Here, ${\eta }_i$ is the ratio of the ion temperature and density gradients, and ${\omega }_{E\times B}$ is the flowshear due to background flow and the hat quantities are normalized with the electron diamagnetic drift frequency. Since marginal stability typically occurs for ${\omega }_r$ close to $5/3{\omega }_{Di}$, we realize that ${\chi }_i$ will be very sensitive to the fluid closure.

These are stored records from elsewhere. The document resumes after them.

/-- **One simply connected open piece: `π₁(A) → π₁(A ∪ B)` is onto** (Hatcher, Lemma 1.15:
`π₁(A ∪ B)` is generated by the images of `π₁(A)` and `π₁(B)`, and the latter is trivial).
Here `A`, `B` are open, `A`, `A ∩ B` path connected, `B` simply connected, `x₁ ∈ A ∩ B`.
[cite: HatcherAT2002, Lemma 1.15] -/
theorem surjective_inclHomOfSubset_union_of_isSimplyConnected (hAo : IsOpen A) (hBo : IsOpen B)
    (hApc : IsPathConnected A) (hB : IsSimplyConnected B) (hmeet : IsPathConnected (A ∩ B))
    (hx₁ : x₁ ∈ A ∩ B) :
    Surjective (inclHomOfSubset (subset_union_left : A ⊆ A ∪ B) x₁ hx₁.1
      (subset_union_left hx₁.1)) := by
  set U : Set ↥(A ∪ B) := Subtype.val ⁻¹' A with hUdef
  set T : Set ↥(A ∪ B) := Subtype.val ⁻¹' B with hTdef
  have hUo : IsOpen U := hAo.preimage continuous_subtype_val
  have hTo : IsOpen T := hBo.preimage continuous_subtype_val
  have hUT : U ∪ T = univ := by
    ext w
    simp only [mem_union, hUdef, hTdef, mem_preimage, mem_univ, iff_true]
    exact w.2
  have hUpc : IsPathConnected U := hApc.preimage_coe subset_union_left
  have hTpc : IsPathConnected T := hB.isPathConnected.preimage_coe subset_union_right
  have hmeet' : IsPathConnected (U ∩ T) :=
    hmeet.preimage_coe (inter_subset_left.trans subset_union_left)
  set x₁' : ↥(A ∪ B) := ⟨x₁, subset_union_left hx₁.1⟩ with hx₁'def
  have hx₁U : x₁' ∈ U := hx₁.1
  have hx₁T : x₁' ∈ T := hx₁.2
  -- `π₁(T)` is trivial
  have hTsc : IsSimplyConnected T := by
    rw [hTdef, ← IsEmbedding.subtypeVal.isSimplyConnected_image, Subtype.image_preimage_coe,
      inter_eq_right.2 subset_union_right]
    exact hB
  haveI : Subsingleton (_root_.FundamentalGroup ↥T ⟨x₁', hx₁T⟩) := by
    haveI := hTsc.simplyConnectedSpace
    infer_instance
  -- Lemma 1.15
  have hgen := closure_range_inclHom_union_eq_top hUo hTo hUT hx₁U hx₁T hUpc hTpc hmeet'
  have hU : Surjective (inclHom U x₁' hx₁U) := by
    rw [← MonoidHom.range_eq_top, eq_top_iff, ← hgen, Subgroup.closure_le]
    rintro g (⟨a, rfl⟩ | ⟨t, rfl⟩)
    · exact ⟨a, rfl⟩
    · rw [Subsingleton.elim t 1, map_one]
      exact one_mem _
  exact (surjective_inclHomOfSubset_iff_preimageVal (subset_union_left : A ⊆ A ∪ B) hx₁.1).2 hU
import Mathlib

/-!
# Doeblin's minorisation theorem: a uniform minorisation gives geometric convergence, setwise

Meyn, S. P. and Tweedie, R. L., *Markov Chains and Stochastic Stability* (Springer 1993)
[MeynTweedie1993], Theorem 16.2.4 (with Theorem 16.0.2): if a Markov kernel `K` on a general measurable
space satisfies DOEBLIN's condition `K(x, ·) ≥ ε ν(·)` for all states `x`, some probability measure `ν` and
some `ε > 0` (the whole space is *small*), then the chain is uniformly ergodic:
`sup_A |Kᵗ(x, A) - π(A)| ≤ (1 - ε)ᵗ`.  (Doeblin 1938; the constant here is the sharp one of the
regeneration / split-chain argument.)

This file is OUR formalisation of that published theorem, in the elementary "residual kernel" form which
needs no coupling and no Hahn decomposition: with the residual Markov kernel
`R(x, ·) = (K(x, ·) - ε ν)/(1 - ε)` one has the exact expansion, for every probability law `μ`,
`μ Kᵗ = γ_t + (1 - ε)ᵗ · μ Rᵗ` with `γ_t` INDEPENDENT of `μ` (`exists_iterate_bind_eq`); hence for two
initial laws `|μKᵗ(A) - μ'Kᵗ(A)| ≤ (1 - ε)ᵗ` for every measurable `A` (`doeblin_iterate_sub_le`), and
against an invariant probability law `π`, `|μKᵗ(A) - π(A)| ≤ (1 - ε)ᵗ` (`doeblin_iterate_sub_invariant_le`).
Stated over Mathlib's `ProbabilityTheory.Kernel`, `Measure.bind`, `Kernel.Invariant`.

Used by the pub-lqcd venture (`Summits/Ventures/LatticeQCDFlow/Exactness/`): the flow-MCMC (independence
Metropolis) kernel of an approximately trivializing flow satisfies Doeblin with `ε = e^{-2δ}`.
-/

noncomputable section

open MeasureTheory ProbabilityTheory
open scoped ENNReal

namespace Literature.Probability.MarkovChains

variable {Ω : Type*} [MeasurableSpace Ω]

namespace Doeblin

/-! ### The residual kernel -/

/-- `bind` is additive in the measure (setwise: `∫ K(x,A) d(μ + μ') = ∫ … dμ + ∫ … dμ'`). [folklore] -/
private theorem bind_add' (μ μ' : Measure Ω) (κ : Kernel Ω Ω) :
    (μ + μ').bind κ = μ.bind κ + μ'.bind κ := by
  ext A hA
  rw [Measure.bind_apply hA (Kernel.aemeasurable κ), Measure.add_apply,
    Measure.bind_apply hA (Kernel.aemeasurable κ), Measure.bind_apply hA (Kernel.aemeasurable κ),
    lintegral_add_measure]

/-- The residual measure `K(x, ·) - ε ν` at a state, under the minorisation. [folklore] -/
private theorem sub_apply' {κ : Kernel Ω Ω} [IsMarkovKernel κ] {ν : Measure Ω} [IsProbabilityMeasure ν]
    {ε : ℝ≥0∞}
    (hmin : ∀ x {B : Set Ω}, MeasurableSet B → ε * ν B ≤ κ x B) (x : Ω) {A : Set Ω}
    (hA : MeasurableSet A) : (κ x - ε • ν) A = κ x A - ε * ν A := by
  haveI : IsFiniteMeasure (ε • ν) := by
    refine ⟨?_⟩
    rw [Measure.smul_apply, smul_eq_mul]
    exact ((hmin x MeasurableSet.univ).trans_lt (measure_lt_top _ _))
  rw [Measure.sub_apply hA (Measure.le_iff.2 fun B hB => by
    rw [Measure.smul_apply, smul_eq_mul]; exact hmin x hB), Measure.smul_apply, smul_eq_mul]

/-- **The residual kernel** `R(x, ·) = (1 - ε)⁻¹ · (K(x, ·) - ε ν)` of a kernel minorised by `ε ν`.
[cite: MeynTweedie1993, Thm 16.2.4 (proof; the split / residual kernel of §5.1)] -/
def residualKernel (κ : Kernel Ω Ω) [IsMarkovKernel κ] (ν : Measure Ω) [IsProbabilityMeasure ν] (ε : ℝ≥0∞)
    (hmin : ∀ x {B : Set Ω}, MeasurableSet B → ε * ν B ≤ κ x B) : Kernel Ω Ω where
  toFun x := (1 - ε)⁻¹ • (κ x - ε • ν)
  measurable' := by
    refine Measure.measurable_of_measurable_coe _ fun A hA => ?_
    have h : (fun x => ((1 - ε)⁻¹ • (κ x - ε • ν)) A) = fun x => (1 - ε)⁻¹ * (κ x A - ε * ν A) := by
      funext x
      rw [Measure.smul_apply, smul_eq_mul, sub_apply' hmin x hA]
    rw [h]
    exact ((Kernel.measurable_coe κ hA).sub measurable_const).const_mul _

variable {κ : Kernel Ω Ω} [IsMarkovKernel κ] {ν : Measure Ω} [IsProbabilityMeasure ν] {ε : ℝ≥0∞}
  {hmin : ∀ x {B : Set Ω}, MeasurableSet B → ε * ν B ≤ κ x B}

/-- Setwise formula for the residual kernel. [cite: MeynTweedie1993, Thm 16.2.4 (proof)] -/
theorem residualKernel_apply (x : Ω) {A : Set Ω} (hA : MeasurableSet A) :
    residualKernel κ ν ε hmin x A = (1 - ε)⁻¹ * (κ x A - ε * ν A) := by
  show ((1 - ε)⁻¹ • (κ x - ε • ν)) A = _
  rw [Measure.smul_apply, smul_eq_mul, sub_apply' hmin x hA]

/-- **Splitting of the kernel**: `K(x, A) = ε ν(A) + (1 - ε) R(x, A)` (for `ε < 1`).
[cite: MeynTweedie1993, Thm 16.2.4 (proof), eq. (5.2)–(5.3)] -/
theorem apply_eq_add_residual (hε : ε < 1) (x : Ω) {A : Set Ω} (hA : MeasurableSet A) :
    κ x A = ε * ν A + (1 - ε) * residualKernel κ ν ε hmin x A := by
  have h1 : 1 - ε ≠ 0 := (tsub_pos_of_lt hε).ne'
  have h2 : 1 - ε ≠ ⊤ := ne_top_of_le_ne_top ENNReal.one_ne_top tsub_le_self
  rw [residualKernel_apply x hA, ← mul_assoc, ENNReal.mul_inv_cancel h1 h2, one_mul,
    add_tsub_cancel_of_le (hmin x hA)]

/-- The residual kernel is Markov when `K` is (and `ε < 1`). [cite: MeynTweedie1993, Thm 16.2.4 (proof)] -/
theorem isMarkovKernel_residualKernel (hε : ε < 1) :
    IsMarkovKernel (residualKernel κ ν ε hmin) := by
  have h1 : 1 - ε ≠ 0 := (tsub_pos_of_lt hε).ne'
  have h2 : 1 - ε ≠ ⊤ := ne_top_of_le_ne_top ENNReal.one_ne_top tsub_le_self
  refine ⟨fun x => ⟨?_⟩⟩
  rw [residualKernel_apply x MeasurableSet.univ, measure_univ, measure_univ, mul_one,
    ENNReal.inv_mul_cancel h1 h2]

/-- **One step of the chain splits**: for a probability law `μ`, `μK = ε ν + (1 - ε) μR`.
[cite: MeynTweedie1993, Thm 16.2.4 (proof)] -/
theorem bind_eq_add_residual (hε : ε < 1) (μ : Measure Ω) [IsProbabilityMeasure μ] :
    μ.bind κ = ε • ν + (1 - ε) • μ.bind (residualKernel κ ν ε hmin) := by
  ext A hA
  rw [Measure.bind_apply hA (Kernel.aemeasurable κ), Measure.add_apply, Measure.smul_apply,
    Measure.smul_apply, smul_eq_mul, smul_eq_mul, Measure.bind_apply hA (Kernel.aemeasurable _)]
  have h : (fun x => κ x A) = fun x => ε * ν A + (1 - ε) * residualKernel κ ν ε hmin x A :=
    funext fun x => apply_eq_add_residual hε x hA
  rw [h, lintegral_add_left measurable_const, lintegral_const, measure_univ, mul_one,
    lintegral_const_mul _ (Kernel.measurable_coe _ hA)]

/-- **The exact expansion of the iterates**: there is a measure `γ_t`, independent of the initial law, with
`μ Kᵗ = γ_t + (1 - ε)ᵗ · μ Rᵗ` for EVERY probability law `μ`
(`γ_t = ∑_{s<t} ε (1-ε)ˢ ν Rˢ`, not needed explicitly). [cite: MeynTweedie1993, Thm 16.2.4 (proof)] -/
theorem exists_iterate_bind_eq (hε : ε < 1) (t : ℕ) :
    ∃ γ : Measure Ω, ∀ (μ : Measure Ω) [IsProbabilityMeasure μ],
      (fun m : Measure Ω => m.bind κ)^[t] μ =
        γ + (1 - ε) ^ t • (fun m : Measure Ω => m.bind (residualKernel κ ν ε hmin))^[t] μ := by
  haveI := isMarkovKernel_residualKernel (κ := κ) (ν := ν) (hmin := hmin) hε
  induction t with
  | zero => exact ⟨0, fun μ _ => by simp⟩
  | succ t ih =>
    obtain ⟨γ, hγ⟩ := ih
    refine ⟨γ.bind κ + ((1 - ε) ^ t * ε) • ν, fun μ _ => ?_⟩
    -- the `t`-fold residual iterate of a probability law is a probability law
    have hprob : ∀ (s : ℕ) (m : Measure Ω) [IsProbabilityMeasure m],
        IsProbabilityMeasure ((fun m : Measure Ω => m.bind (residualKernel κ ν ε hmin))^[s] m) := by
      intro s
      induction s with
      | zero => intro m hm; simpa using hm
      | succ s ihs =>
        intro m hm
        rw [Function.iterate_succ_apply']
        haveI := ihs m
        exact ⟨by rw [Measure.bind_apply MeasurableSet.univ (Kernel.aemeasurable _)]; simp⟩
    haveI := hprob t μ
    rw [Function.iterate_succ_apply', hγ μ, bind_add', Measure.bind_smul,
      bind_eq_add_residual (hmin := hmin) hε ((fun m : Measure Ω =>
        m.bind (residualKernel κ ν ε hmin))^[t] μ),
      Function.iterate_succ_apply', smul_add, smul_smul, smul_smul, ← pow_succ, add_assoc]

/-- **Doeblin's theorem, two initial laws**: under `K(x, ·) ≥ ε ν(·)` (`ε ≤ 1`), for all probability laws
`μ, μ'`, all `t` and every set `A` (measurable or not: outer measure): `|μKᵗ(A) - μ'Kᵗ(A)| ≤ (1 - ε)ᵗ`.
[cite: MeynTweedie1993, Thm 16.2.4] -/
theorem doeblin_iterate_sub_le (hmin : ∀ x {B : Set Ω}, MeasurableSet B → ε * ν B ≤ κ x B)
    (hε1 : ε ≤ 1) (μ μ' : Measure Ω) [IsProbabilityMeasure μ] [IsProbabilityMeasure μ'] (t : ℕ)
    (A : Set Ω) :
    |((fun m : Measure Ω => m.bind κ)^[t] μ).real A - ((fun m : Measure Ω => m.bind κ)^[t] μ').real A|
      ≤ (1 - ε.toReal) ^ t := by
  -- iterates of a Markov kernel send probability laws to probability laws
  have hprobK : ∀ (s : ℕ) (m : Measure Ω) [IsProbabilityMeasure m],
      IsProbabilityMeasure ((fun m : Measure Ω => m.bind κ)^[s] m) := by
    intro s
    induction s with
    | zero => intro m hm; simpa using hm
    | succ s ihs =>
      intro m hm
      rw [Function.iterate_succ_apply']
      haveI := ihs m
      exact ⟨by rw [Measure.bind_apply MeasurableSet.univ (Kernel.aemeasurable _)]; simp⟩
  rcases eq_or_lt_of_le hε1 with h1 | hε
  · -- `ε = 1`: then `K(x, ·) = ν` for every `x`, and both iterates coincide for `t ≥ 1`
    subst h1
    have hKν : ∀ (x : Ω) {B : Set Ω}, MeasurableSet B → κ x B = ν B := fun x B hB => by
      refine le_antisymm ?_ (by simpa using hmin x hB)
      have hc : ν Bᶜ ≤ κ x Bᶜ := by simpa using hmin x hB.compl
      rw [prob_compl_eq_one_sub hB, prob_compl_eq_one_sub hB] at hc
      exact (ENNReal.sub_le_sub_iff_left prob_le_one ENNReal.one_ne_top).1 hc
    have hstep : ∀ (m : Measure Ω) [IsProbabilityMeasure m], m.bind κ = ν := fun m _ => by
      ext B hB
      rw [Measure.bind_apply hB (Kernel.aemeasurable κ)]
      simp_rw [hKν _ hB]
      rw [lintegral_const, measure_univ, mul_one]
    cases t with
    | zero =>
      simp only [Function.iterate_zero, id_eq, pow_zero]
      have h0 := measureReal_nonneg (μ := μ) (s := A)
      have h0' := measureReal_nonneg (μ := μ') (s := A)
      have h1 := measureReal_le_one (μ := μ) (s := A)
      have h1' := measureReal_le_one (μ := μ') (s := A)
      rw [abs_le]
      constructor <;> linarith
    | succ t =>
      have hfixν : (fun m : Measure Ω => m.bind κ)^[t] ν = ν :=
        Function.iterate_fixed (f := fun m : Measure Ω => m.bind κ) (hstep ν) t
      rw [Function.iterate_succ_apply, Function.iterate_succ_apply, hstep μ, hstep μ', hfixν, sub_self,
        abs_zero]
      simp
  -- `ε < 1`: the exact expansion
  obtain ⟨γ, hγ⟩ := exists_iterate_bind_eq (κ := κ) (ν := ν) (hmin := hmin) hε t
  haveI := isMarkovKernel_residualKernel (κ := κ) (ν := ν) (hmin := hmin) hε
  have hprobR : ∀ (s : ℕ) (m : Measure Ω) [IsProbabilityMeasure m],
      IsProbabilityMeasure ((fun m : Measure Ω => m.bind (residualKernel κ ν ε hmin))^[s] m) := by
    intro s
    induction s with
    | zero => intro m hm; simpa using hm
    | succ s ihs =>
      intro m hm
      rw [Function.iterate_succ_apply']
      haveI := ihs m
      exact ⟨by rw [Measure.bind_apply MeasurableSet.univ (Kernel.aemeasurable _)]; simp⟩
  set c : ℝ≥0∞ := (1 - ε) ^ t with hc
  have hctop : c ≠ ⊤ := ENNReal.pow_ne_top (ne_top_of_le_ne_top ENNReal.one_ne_top tsub_le_self)
  have hcreal : c.toReal = (1 - ε.toReal) ^ t := by
    rw [hc, ENNReal.toReal_pow, ENNReal.toReal_sub_of_le hε1 ENNReal.one_ne_top, ENNReal.toReal_one]
  -- the two iterates, expanded
  set a := ((fun m : Measure Ω => m.bind (residualKernel κ ν ε hmin))^[t] μ) A with ha
  set a' := ((fun m : Measure Ω => m.bind (residualKernel κ ν ε hmin))^[t] μ') A with ha'
  have ha1 : a ≤ 1 := by haveI := hprobR t μ; exact prob_le_one
  have ha1' : a' ≤ 1 := by haveI := hprobR t μ'; exact prob_le_one
  have hγtop : γ A ≠ ⊤ := by
    haveI := hprobK t μ
    have h : γ A ≤ ((fun m : Measure Ω => m.bind κ)^[t] μ) A := by
      rw [hγ μ, Measure.add_apply]; exact le_self_add
    exact ne_top_of_le_ne_top (measure_ne_top _ _) h
  have hμt : ((fun m : Measure Ω => m.bind κ)^[t] μ).real A = (γ A).toReal + c.toReal * a.toReal := by
    rw [measureReal_def, hγ μ, Measure.add_apply, Measure.smul_apply, smul_eq_mul,
      ENNReal.toReal_add hγtop (ENNReal.mul_ne_top hctop (ne_top_of_le_ne_top ENNReal.one_ne_top ha1)),
      ENNReal.toReal_mul]
  have hμ't : ((fun m : Measure Ω => m.bind κ)^[t] μ').real A = (γ A).toReal + c.toReal * a'.toReal := by
    rw [measureReal_def, hγ μ', Measure.add_apply, Measure.smul_apply, smul_eq_mul,
      ENNReal.toReal_add hγtop (ENNReal.mul_ne_top hctop (ne_top_of_le_ne_top ENNReal.one_ne_top ha1')),
      ENNReal.toReal_mul]
  rw [hμt, hμ't, hcreal]
  have hb : |a.toReal - a'.toReal| ≤ 1 := by
    have h0 : 0 ≤ a.toReal := ENNReal.toReal_nonneg
    have h0' : 0 ≤ a'.toReal := ENNReal.toReal_nonneg
    have h1 : a.toReal ≤ 1 := ENNReal.toReal_le_of_le_ofReal zero_le_one (by simpa using ha1)
    have h1' : a'.toReal ≤ 1 := ENNReal.toReal_le_of_le_ofReal zero_le_one (by simpa using ha1')
    rw [abs_le]; constructor <;> linarith
  have hcnn : 0 ≤ (1 - ε.toReal) ^ t := by rw [← hcreal]; exact ENNReal.toReal_nonneg
  calc |(γ A).toReal + (1 - ε.toReal) ^ t * a.toReal - ((γ A).toReal + (1 - ε.toReal) ^ t * a'.toReal)|
      = (1 - ε.toReal) ^ t * |a.toReal - a'.toReal| := by
        rw [show (γ A).toReal + (1 - ε.toReal) ^ t * a.toReal -
            ((γ A).toReal + (1 - ε.toReal) ^ t * a'.toReal) =
            (1 - ε.toReal) ^ t * (a.toReal - a'.toReal) by ring, abs_mul, abs_of_nonneg hcnn]
    _ ≤ (1 - ε.toReal) ^ t * 1 := mul_le_mul_of_nonneg_left hb hcnn
    _ = (1 - ε.toReal) ^ t := mul_one _

/-- **Doeblin's theorem (uniform ergodicity, setwise)**: if `K(x, ·) ≥ ε ν(·)` for all `x` (`ε ≤ 1`, `ν` a
probability measure) and `π` is an invariant probability law of `K`, then for every initial probability law
`μ`, every `t` and every set `A`: `|μKᵗ(A) - π(A)| ≤ (1 - ε)ᵗ`. [cite: MeynTweedie1993, Thm 16.2.4] -/
theorem doeblin_iterate_sub_invariant_le
    (hmin : ∀ x {B : Set Ω}, MeasurableSet B → ε * ν B ≤ κ x B) (hε1 : ε ≤ 1)
    {π : Measure Ω} [IsProbabilityMeasure π] (hπ : Kernel.Invariant κ π)
    (μ : Measure Ω) [IsProbabilityMeasure μ] (t : ℕ) (A : Set Ω) :
    |((fun m : Measure Ω => m.bind κ)^[t] μ).real A - π.real A| ≤ (1 - ε.toReal) ^ t := by
  have hfix : (fun m : Measure Ω => m.bind κ)^[t] π = π :=
    Function.iterate_fixed (f := fun m : Measure Ω => m.bind κ) hπ.def t
  have h := doeblin_iterate_sub_le hmin hε1 μ π t A
  rwa [hfix] at h

end Doeblin

end Literature.Probability.MarkovChains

The subtraction of ${\omega }_{E\times B}$ from the linear growth rate in Equation (11) means that we use Waltz’s rule [27] for stabilization due to flow shear. Also, the flow shear is sensitive to the fluid closure according to the rotation:

$${\mathsf{\Gamma }}_p=\langle V_{Er}{V}_{\theta }\rangle =-\frac{1}{2}{D}_B^2{k}_r{k}_{\theta }{\widehat{\varphi }}^{\ast }\left[\widehat{\varphi }+\frac{1}{\tau }{\widehat{P}}_i\right]+c.c,$$

(12)

where ${\mathsf{\Gamma }}_p$ off-diagnoal poloidal momentum flux; $V_{Er}$ is the radial component of $\mathbf{E}\times \mathbf{B}$ drift; $V_{\theta }$ is the poloidal flow velocity; $D_B={\rho }_s{c}_s$, $c_s$ is the sound speed; $k_{\theta }$ is the polidal wavenumber; $\widehat{\varphi }=e\varphi /T_e$; and ${\widehat{P}}_i=\delta P_i/P_i$. In Equation (12), we note the dependence of ion temperature ($T_i$) on ion pressure ($P_i$), which is also very sensitive to the fluid closure, through the formula:

$${\widehat{T}}_i=\frac{\omega }{\omega -\frac{5}{3}{\omega }_{Di}+i{\gamma }_{diss}}\left[\frac{2}{3}{\widehat{n}}_i+\frac{{\omega }_{\ast e}}{\omega }\left({\eta }_i-\frac{2}{3}\right)\widehat{\varphi }\right].$$

(13)

Here, ${\widehat{T}}_i=\delta T_i/T_i$ and ${\widehat{n}}_i=\delta n_i/n_i$. From Equation (13), we conclude that the temperature perturbation and, accordingly, the flow are much stronger in a reactive fluid model. This is the reason why we have been able to recover both the ITB (poloidal spinup), the ETB (H-mode), and the Dimits shift [25] with our reactive fluid model. Here, we point out that both kinetic ballooning modes and peeling modes are active in the H-mode barrier. We thus realize that our new knowledge about correlations in electromagnetic systems, mentioned earlier in this work, is essential. We also stress that we have good agreement with strongly nonlinear turbulence simulations for the MHD ballooning parameter ($\alpha$) in transport barriers seen in Alcator C-mod [17].

5. Zonal Flows

As mentioned above, zonal flows are often important. They generally arise close to fluid resonances. Our rule for including the appearance of zonal flows is to use the Waltz rule [27]. This means that we subtract the $\mathbf{E}\times \mathbf{B}$ shearing rate from the growth rate. This procedure gives us the L-H transition as well as ITB and the Dimits nonlinear upshift. The Waltz rule gives us an excitation of zonal flows, the strength and location of which depend strongly on the fluid closure in fluid models.

6. Discussion

This paper explores the impact of electromagnetic effects on various plasma phenomena, including the correlation length, particle pinches, and the L-H transition. A noteworthy finding is that electromagnetic effects do not alter the asymptotic behavior, specifically for large FLR effect, of the eigenfunction. This behavior determines the shape of the eigenfunction, thereby influencing the correlation length. The advantage of fluid models over fully kinetic models is the vast difference in computing time. Here, it is not only the fact that fluid models do not need to work in six dimensional phase space but that they only work in three-dimensional configuration space. Another advantage of using fluid models is that it is sufficient to use a quasilinear theory, while kinetic models require strongly nonlinear effects such as resonance broadening. This is because kinetic velocities are several orders of magnitude larger than fluid velocities. In fact, it is resonance broadening that reduces kinetic theory to fluid theory, where we can truncate at the irreducible fourth moment [28]. We can also compare it with an electromagnetic kinetic paper [29].